00:15:02.160 When separating records, you can use a strategy called bucketing. It’s somewhat similar to recycling. You take your garbage—or in this case, your data—and sort it into the correct bins, aligning each record according to the region it should belong to.
00:15:38.280 Add a column to each table in your database called 'bucket' to categorize the records. You then write code to track where each record belongs, linking back to your models ultimately. It’s a straightforward but effective process that simplifies the separation of data based on its associated region.
00:16:17.580 In deciding to which region a record belongs, you may adopt two strategies: a bottom-up approach where you start by identifying the leaf and work your way up, or a top-down approach where you start at the authority level and move downwards. We found that the top-down approach is more efficient and simpler to implement.
00:17:03.300 The code is scalable and easy to manage. You iterate through all associations and assign the appropriate bucket value to those records with minimal complexity.
00:17:43.260 Once the database is split, you can use a default scope in Rails to preview how the data will look when divided. This helps simulate the final situation before going live. As for speed, when splitting databases, copy only the records required while leaving out any unnecessary data.
00:18:30.840 For the files, the idea is to associate them with their respective records to understand where they should reside. The file designated to a region relies on the associated record's information. You can identify the files via added elements such as folder names or bucket identifiers.
00:19:36.060 For testing, I recommend creating empty copies to streamline the process and prevent unnecessary downloads from existing file systems. The old structure remains in place as new uploads utilize a revised mechanism, successfully transitioning old files to the new setup.
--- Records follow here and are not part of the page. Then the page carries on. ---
/-- Statement of `stub_orbitalToAsymptotic` (C): in any region `S`, an orbital certificate at level `δ`
(verbatim K's conclusion with `range Φ ↦ S`) ⇒ the crux's near-zone conclusion relative to `S` (final
sub-extremal Kerr within `η`, late chart into `J⁺(S)`, decay out to growing radii, future orientation). -/
def Sig.stub_orbitalToAsymptotic : Prop :=
  open Literature.Geometry.Lorentzian in open scoped Manifold ContDiff in ∀ (M₀ a₀ : ℝ), Kerr.IsSubextremal M₀ a₀ → ∀ ℓ : ℝ, 4 * M₀ ≤ ℓ → ∀ η : ℝ, 0 < η → ∃ δ : ℝ, 0 < δ ∧ ∀ (X : Type) [TopologicalSpace X] [ChartedSpace E3 X] [IsManifold (𝓡 3) ∞ X] [T2Space X] [SecondCountableTopology X] [ConnectedSpace X] (D : InitialDataSet (𝓡 3) X), D ∈ admissibleVacuumData X → ∀ 𝒟 : VacuumCauchyDevelopment D, 𝒟.IsMaximal → ∀ (S : Set 𝒟.carrier) (M₂ a₂ τ' : ℝ) (Ψ : (Kerr.background M₂ a₂).domain → 𝒟.carrier) (R : ℝ → ℝ), (Kerr.IsSubextremal M₂ a₂ ∧ |M₂ - M₀| + |a₂ - a₀| ≤ δ ∧ 𝒟.toSpacetime.IsLateChart (Kerr.background M₂ a₂) (𝒟.metric.causalFuture 𝒟.timeOrientation S) τ' Ψ ∧ Filter.Tendsto R Filter.atTop Filter.atTop ∧ (∀ σ : ℝ, τ' ≤ σ → 𝒟.toSpacetime.truncDeviationCk (Kerr.background M₂ a₂) Ψ 2 (R σ) σ ≤ ENNReal.ofReal δ) ∧ (∀ ρ : ℝ, ∀ᶠ σ in Filter.atTop, ∀ x ∈ (Kerr.background M₂ a₂).truncTimeSlab ρ σ, 𝒟.timeOrientation.IsFutureDirected (mfderiv 𝓘(ℝ, E4) (𝓡 4) Ψ x (Kerr.timeVector M₂ a₂ (x : E4)))) ∧ ∀ q : 𝒟.carrier, ∃ (τ₂ : ℝ) (Φ₂ : RecedingKerr.layer (fun _ : Fin 1 ↦ M₂) (fun _ ↦ a₂) (fun _ ↦ 1) (fun _ ↦ 0) τ₂ ℓ → 𝒟.carrier), ContMDiff 𝓘(ℝ, E4) (𝓡 4) ∞ Φ₂ ∧ Topology.IsOpenEmbedding Φ₂ ∧ Set.range Φ₂ ⊆ 𝒟.metric.causalFuture 𝒟.timeOrientation S ∧ (∀ s₀ ∈ Set.Ioo 0 ℓ, 𝒟.metric.IsAchronal 𝒟.timeOrientation (Φ₂ '' {x | RecedingKerr.layerTime τ₂ ℓ x.1 = s₀})) ∧ 𝒟.toSpacetime.recedingKerrInitialLayerNorm (fun _ : Fin 1 ↦ M₂) (fun _ ↦ a₂) (fun _ ↦ 1) (fun _ ↦ 0) τ₂ ℓ 2 (1 / 2) (1 / 2) Φ₂ ≤ ENNReal.ofReal δ ∧ q ∉ 𝒟.metric.causalFuture 𝒟.timeOrientation (Set.range Φ₂)) → ∃ (M' a' τ'' : ℝ) (Ψ' : (Kerr.background M' a').domain → 𝒟.carrier) (R' : ℝ → ℝ), Kerr.IsSubextremal M' a' ∧ |M' - M₀| + |a' - a₀| ≤ η ∧ 𝒟.toSpacetime.IsLateChart (Kerr.background M' a') (𝒟.metric.causalFuture 𝒟.timeOrientation S) τ'' Ψ' ∧ Filter.Tendsto R' Filter.atTop Filter.atTop ∧ Filter.Tendsto (fun σ ↦ 𝒟.toSpacetime.truncDeviationCk (Kerr.background M' a') Ψ' 2 (R' σ) σ) Filter.atTop (nhds 0) ∧ ∀ ρ : ℝ, ∀ᶠ σ in Filter.atTop, ∀ x ∈ (Kerr.background M' a').truncTimeSlab ρ σ, 𝒟.timeOrientation.IsFutureDirected (mfderiv 𝓘(ℝ, E4) (𝓡 4) Ψ' x (Kerr.timeVector M' a' (x : E4)))

/-! ## Registered stubs (`sorry` only here; signatures def-free and self-contained) -/

/-- **K — MODULATED ORBITAL STABILITY AT THRIFT REGULARITY** (the boundedness half of the crux, in the
Weinstein/Martel–Merle architecture "orbital, then asymptotic"; the `k = 2` a-priori estimate, uniform in
time). For sub-extremal `(M₀, a₀)`, `ℓ ≥ 4M₀` and `δ > 0` there is `ε > 0` such that: in every MGHD of
admissible data, every smooth open embedding `Φ` of the single-Kerr layer
`RecedingKerr.layer (M₀) (a₀) 1 0 τ ℓ` with image in `J⁺(ιX)`, achronal leaves and
`𝔑_(2,1/2,1/2)(Φ) ≤ ε` is followed by an ORBITAL CERTIFICATE at level `δ`: sub-extremal `(M₂, a₂)` with
`|M₂ − M₀| + |a₂ − a₀| ≤ δ`; a late chart `Ψ` on `Kerr.background M₂ a₂` into `J⁺(range Φ)` after `τ′`
(`Spacetime.IsLateChart`) and radii `R(σ) → ∞` with `truncDeviationCk … Ψ 2 (R σ) σ ≤ δ` for ALL `σ ≥ τ′`
(uniform `C²` closeness on growing near zones — no decay claimed); the push-forward of
`Kerr.timeVector M₂ a₂` eventually future-directed on every `{t* = σ, r ≤ ρ}`; and, beyond every event
`q` (`q ∉ J⁺(range Φ₂)`), a smooth open embedding `Φ₂` of the `(M₂, a₂)`-layer of the same scale `ℓ` at
some lab time `τ₂`, image in `J⁺(range Φ)`, achronal leaves, `𝔑_(2,1/2,1/2)(Φ₂) ≤ δ` (far-flux
smallness persists on arbitrarily late complete hyperboloidal layers). Why it might fail: boundedness on
Kerr is entangled with ILED (superradiance); printed spin-2 ILED costs the two transformation
derivatives (DHR `P = ∇∇α`, Teukolsky–Starobinsky; arXiv:1903.03859, arXiv:2007.07211), i.e. more than
the thrift budget; flat-frame `p = 1/2` fluxes of late layers misread outgoing radiation at order `M/r`.
Sources: DafermosHolzegelRodnianskiTaylor2021 (arXiv:2104.08222), KlainermanSzeftel2023
(arXiv:2104.11857, §3.6), Hintz2026, DafermosRodnianski2010ICMP, Moschidis2016, Tohaneanu2009,
MarzuolaEtAl2008, LindbladEtAl2013; Martel–Merle, Arch. Ration. Mech. Anal. 157 (2001) (architecture).
Size: open-problem. -/
theorem stub_thriftOrbital : open Literature.Geometry.Lorentzian in open scoped Manifold ContDiff in ∀ (M₀ a₀ : ℝ), Kerr.IsSubextremal M₀ a₀ → ∀ ℓ : ℝ, 4 * M₀ ≤ ℓ → ∀ δ : ℝ, 0 < δ → ∃ ε : ℝ, 0 < ε ∧ ∀ (X : Type) [TopologicalSpace X] [ChartedSpace E3 X] [IsManifold (𝓡 3) ∞ X] [T2Space X] [SecondCountableTopology X] [ConnectedSpace X] (D : InitialDataSet (𝓡 3) X), D ∈ admissibleVacuumData X → ∀ 𝒟 : VacuumCauchyDevelopment D, 𝒟.IsMaximal → ∀ (τ : ℝ) (Φ : RecedingKerr.layer (fun _ : Fin 1 ↦ M₀) (fun _ ↦ a₀) (fun _ ↦ 1) (fun _ ↦ 0) τ ℓ → 𝒟.carrier), ContMDiff 𝓘(ℝ, E4) (𝓡 4) ∞ Φ → Topology.IsOpenEmbedding Φ → Set.range Φ ⊆ 𝒟.metric.causalFuture 𝒟.timeOrientation (Set.range 𝒟.embed) → (∀ s₀ ∈ Set.Ioo 0 ℓ, 𝒟.metric.IsAchronal 𝒟.timeOrientation (Φ '' {x | RecedingKerr.layerTime τ ℓ x.1 = s₀})) → 𝒟.toSpacetime.recedingKerrInitialLayerNorm (fun _ : Fin 1 ↦ M₀) (fun _ ↦ a₀) (fun _ ↦ 1) (fun _ ↦ 0) τ ℓ 2 (1 / 2) (1 / 2) Φ ≤ ENNReal.ofReal ε → ∃ (M₂ a₂ τ' : ℝ) (Ψ : (Kerr.background M₂ a₂).domain → 𝒟.carrier) (R : ℝ → ℝ), Kerr.IsSubextremal M₂ a₂ ∧ |M₂ - M₀| + |a₂ - a₀| ≤ δ ∧ 𝒟.toSpacetime.IsLateChart (Kerr.background M₂ a₂) (𝒟.metric.causalFuture 𝒟.timeOrientation (Set.range Φ)) τ' Ψ ∧ Filter.Tendsto R Filter.atTop Filter.atTop ∧ (∀ σ : ℝ, τ' ≤ σ → 𝒟.toSpacetime.truncDeviationCk (Kerr.background M₂ a₂) Ψ 2 (R σ) σ ≤ ENNReal.ofReal δ) ∧ (∀ ρ : ℝ, ∀ᶠ σ in Filter.atTop, ∀ x ∈ (Kerr.background M₂ a₂).truncTimeSlab ρ σ, 𝒟.timeOrientation.IsFutureDirected (mfderiv 𝓘(ℝ, E4) (𝓡 4) Ψ x (Kerr.timeVector M₂ a₂ (x : E4)))) ∧ ∀ q : 𝒟.carrier, ∃ (τ₂ : ℝ) (Φ₂ : RecedingKerr.layer (fun _ : Fin 1 ↦ M₂) (fun _ ↦ a₂) (fun _ ↦ 1) (fun _ ↦ 0) τ₂ ℓ → 𝒟.carrier), ContMDiff 𝓘(ℝ, E4) (𝓡 4) ∞ Φ₂ ∧ Topology.IsOpenEmbedding Φ₂ ∧ Set.range Φ₂ ⊆ 𝒟.metric.causalFuture 𝒟.timeOrientation (Set.range Φ) ∧ (∀ s₀ ∈ Set.Ioo 0 ℓ, 𝒟.metric.IsAchronal 𝒟.timeOrientation (Φ₂ '' {x | RecedingKerr.layerTime τ₂ ℓ x.1 = s₀})) ∧ 𝒟.toSpacetime.recedingKerrInitialLayerNorm (fun _ : Fin 1 ↦ M₂) (fun _ ↦ a₂) (fun _ ↦ 1) (fun _ ↦ 0) τ₂ ℓ 2 (1 / 2) (1 / 2) Φ₂ ≤ ENNReal.ofReal δ ∧ q ∉ 𝒟.metric.causalFuture 𝒟.timeOrientation (Set.range Φ₂) := by
  sorry

/-- **C — ASYMPTOTIC STABILITY FROM ORBITAL STABILITY** (the decay half of the crux plus the final
gauge; Martel–Merle's "orbital + rigidity ⇒ asymptotic" step, here for vacuum Einstein near sub-extremal
Kerr at thrift regularity; self-standing — no one-time smallness hypothesis). For sub-extremal
`(M₀, a₀)`, `ℓ ≥ 4M₀` and `η > 0` there is `δ > 0` such that: in every MGHD `𝒟` of admissible data and
for every region `S ⊆ 𝒟`, an ORBITAL CERTIFICATE at level `δ` relative to `S` — sub-extremal `(M₂, a₂)`
with `|M₂ − M₀| + |a₂ − a₀| ≤ δ`; a late chart `Ψ` on `Kerr.background M₂ a₂` into `J⁺(S)` after `τ′`
with radii `R(σ) → ∞` and `truncDeviationCk … Ψ 2 (R σ) σ ≤ δ` for all `σ ≥ τ′`; the push-forward of
`Kerr.timeVector M₂ a₂` eventually future-directed on every `{t* = σ, r ≤ ρ}`; and beyond every event `q`
(`q ∉ J⁺(range Φ₂)`) a smooth open embedding `Φ₂` of the `(M₂, a₂)`-layer of scale `ℓ`, image in `J⁺(S)`,
achronal leaves, `𝔑_(2,1/2,1/2)(Φ₂) ≤ δ` (verbatim the conclusion of K with `range Φ ↦ S`) — yields the
crux's conclusion relative to `S`: sub-extremal `(M′, a′)` with `|M′ − M₀| + |a′ − a₀| ≤ η`, a late chart
`Ψ′` on `Kerr.background M′ a′` into `J⁺(S)` after `τ″`, radii `R′(σ) → ∞` with
`truncDeviationCk … Ψ′ 2 (R′ σ) σ → 0`, and the push-forward of `Kerr.timeVector M′ a′` eventually
future-directed on every `{t* = σ, r ≤ ρ}`. Mechanism: a-priori `δ`-closeness to ONE fixed sub-extremal
Kerr for all time makes the problem perturbative forever; ILED + `r^p` run from the late complete
hyperboloidal layers, each its own far-flux budget for the radiation entering its future
(DafermosRodnianski2010ICMP, Moschidis2016; full sub-extremal scalar model arXiv:1402.7034), turn
"bounded and radiating through complete leaves" into near-zone decay; final parameters from summable
fluxes; one late chart by patching the late layers' near frames (rigidity of `C²`-near-isometries of
Kerr near zones; transitivity `J⁺(J⁺(S)) ⊆ J⁺(S)`). Why it might fail: parameter convergence at `p = 1/2`
(angular-momentum flux unsigned, energy decay only `t^(−1/2)`-level); `C²` sup decay out to growing radii
from flux-level far control needs a regularity gain; unbounded gaps between the certificate's late
layers force semi-global Cauchy stability at thrift regularity from each of them. Sources:
DafermosHolzegelRodnianskiTaylor2021, KlainermanSzeftel2023, Hintz2026 (Thm 13.1, rates),
DafermosRodnianski2010ICMP, Moschidis2016, arXiv:1402.7034, Bieri2010JDG; Martel–Merle, J. Math. Pures
Appl. 79 (2000) 339–425 (architecture). Size: XL / open-problem. -/
theorem stub_orbitalToAsymptotic : open Literature.Geometry.Lorentzian in open scoped Manifold ContDiff in ∀ (M₀ a₀ : ℝ), Kerr.IsSubextremal M₀ a₀ → ∀ ℓ : ℝ, 4 * M₀ ≤ ℓ → ∀ η : ℝ, 0 < η → ∃ δ : ℝ, 0 < δ ∧ ∀ (X : Type) [TopologicalSpace X] [ChartedSpace E3 X] [IsManifold (𝓡 3) ∞ X] [T2Space X] [SecondCountableTopology X] [ConnectedSpace X] (D : InitialDataSet (𝓡 3) X), D ∈ admissibleVacuumData X → ∀ 𝒟 : VacuumCauchyDevelopment D, 𝒟.IsMaximal → ∀ (S : Set 𝒟.carrier) (M₂ a₂ τ' : ℝ) (Ψ : (Kerr.background M₂ a₂).domain → 𝒟.carrier) (R : ℝ → ℝ), (Kerr.IsSubextremal M₂ a₂ ∧ |M₂ - M₀| + |a₂ - a₀| ≤ δ ∧ 𝒟.toSpacetime.IsLateChart (Kerr.background M₂ a₂) (𝒟.metric.causalFuture 𝒟.timeOrientation S) τ' Ψ ∧ Filter.Tendsto R Filter.atTop Filter.atTop ∧ (∀ σ : ℝ, τ' ≤ σ → 𝒟.toSpacetime.truncDeviationCk (Kerr.background M₂ a₂) Ψ 2 (R σ) σ ≤ ENNReal.ofReal δ) ∧ (∀ ρ : ℝ, ∀ᶠ σ in Filter.atTop, ∀ x ∈ (Kerr.background M₂ a₂).truncTimeSlab ρ σ, 𝒟.timeOrientation.IsFutureDirected (mfderiv 𝓘(ℝ, E4) (𝓡 4) Ψ x (Kerr.timeVector M₂ a₂ (x : E4)))) ∧ ∀ q : 𝒟.carrier, ∃ (τ₂ : ℝ) (Φ₂ : RecedingKerr.layer (fun _ : Fin 1 ↦ M₂) (fun _ ↦ a₂) (fun _ ↦ 1) (fun _ ↦ 0) τ₂ ℓ → 𝒟.carrier), ContMDiff 𝓘(ℝ, E4) (𝓡 4) ∞ Φ₂ ∧ Topology.IsOpenEmbedding Φ₂ ∧ Set.range Φ₂ ⊆ 𝒟.metric.causalFuture 𝒟.timeOrientation S ∧ (∀ s₀ ∈ Set.Ioo 0 ℓ, 𝒟.metric.IsAchronal 𝒟.timeOrientation (Φ₂ '' {x | RecedingKerr.layerTime τ₂ ℓ x.1 = s₀})) ∧ 𝒟.toSpacetime.recedingKerrInitialLayerNorm (fun _ : Fin 1 ↦ M₂) (fun _ ↦ a₂) (fun _ ↦ 1) (fun _ ↦ 0) τ₂ ℓ 2 (1 / 2) (1 / 2) Φ₂ ≤ ENNReal.ofReal δ ∧ q ∉ 𝒟.metric.causalFuture 𝒟.timeOrientation (Set.range Φ₂)) → ∃ (M' a' τ'' : ℝ) (Ψ' : (Kerr.background M' a').domain → 𝒟.carrier) (R' : ℝ → ℝ), Kerr.IsSubextremal M' a' ∧ |M' - M₀| + |a' - a₀| ≤ η ∧ 𝒟.toSpacetime.IsLateChart (Kerr.background M' a') (𝒟.metric.causalFuture 𝒟.timeOrientation S) τ'' Ψ' ∧ Filter.Tendsto R' Filter.atTop Filter.atTop ∧ Filter.Tendsto (fun σ ↦ 𝒟.toSpacetime.truncDeviationCk (Kerr.background M' a') Ψ' 2 (R' σ) σ) Filter.atTop (nhds 0) ∧ ∀ ρ : ℝ, ∀ᶠ σ in Filter.atTop, ∀ x ∈ (Kerr.background M' a').truncTimeSlab ρ σ, 𝒟.timeOrientation.IsFutureDirected (mfderiv 𝓘(ℝ, E4) (𝓡 4) Ψ' x (Kerr.timeVector M' a' (x : E4))) := by
  sorry

/-! ## Composition: the crux BY NAME from the two stubs (real proof, no `sorry`) -/

/-- **ThriftyKerrStability from K and C** — `ε/δ` plumbing: given the tolerance `η`, C supplies the
orbital level `δ` it needs; K at tolerance `δ` supplies the crux's `ε`. An `ε`-thrifty layer `Φ` then
carries an orbital certificate at level `δ` in `J⁺(range Φ)` (K), which C — instantiated at the region
`S := range Φ` — upgrades to the crux's conclusion, verbatim. -/
theorem ThriftyKerrStability_of :
    Sig.stub_thriftOrbital → Sig.stub_orbitalToAsymptotic → ThriftyKerrStability := by
  intro hK hC M₀ a₀ hsub ℓ hℓ η hη
  -- C fixes, for the tolerance `η`, the orbital level `δ` it can digest …
  obtain ⟨δ, hδ, hC'⟩ := hC M₀ a₀ hsub ℓ hℓ η hη
  -- … and K, at tolerance `δ`, the one-time thrift `ε` that buys an orbital certificate at level `δ`.
  obtain ⟨ε, hε, hK'⟩ := hK M₀ a₀ hsub ℓ hℓ δ hδ
  refine ⟨ε, hε, ?_⟩
  intro X _ _ _ _ _ _ D hD 𝒟 hmax τ Φ hΦ hemb hJ hachr hN
  -- orbital certificate in the region `J⁺(range Φ)` …
  obtain ⟨M₂, a₂, τ', Ψ, R, hcert⟩ := hK' X D hD 𝒟 hmax τ Φ hΦ hemb hJ hachr hN
  -- … upgraded by C (region `S := range Φ`) to the crux's near-zone conclusion, verbatim.
  exact hC' X D hD 𝒟 hmax (Set.range Φ) M₂ a₂ τ' Ψ R hcert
00:20:14.160 When the moment comes to go live for both regions, ensure to inform your clients and involve them in the process for a seamless transition. Choose a low-usage period, like very early in the morning, to make the change. Create a checklist of procedures to follow during the live migration, and assign roles to team members to execute commands.
00:21:00.480 The more you rehearse the procedure, the more confident you will be during the actual go-live. DNS is crucial since it's when changes are exposed to the outside world. You can deploy the infrastructure but keep it outside of the DNS until you're confident everything runs smoothly.
00:21:45.720 When you move, get rid of the old infrastructure. Remember to take leave on the go-live day, as well, to avoid any stressful interruptions. This leads us to the happy ending: your data is properly separated, your clients are satisfied, and revenue flows into your system.
00:22:29.520 I want to express my gratitude to my entire team who helped me create this presentation and facilitate the system changes. Thank you all, and enjoy the pub crawl and the rest of the Euruko 2023 conference!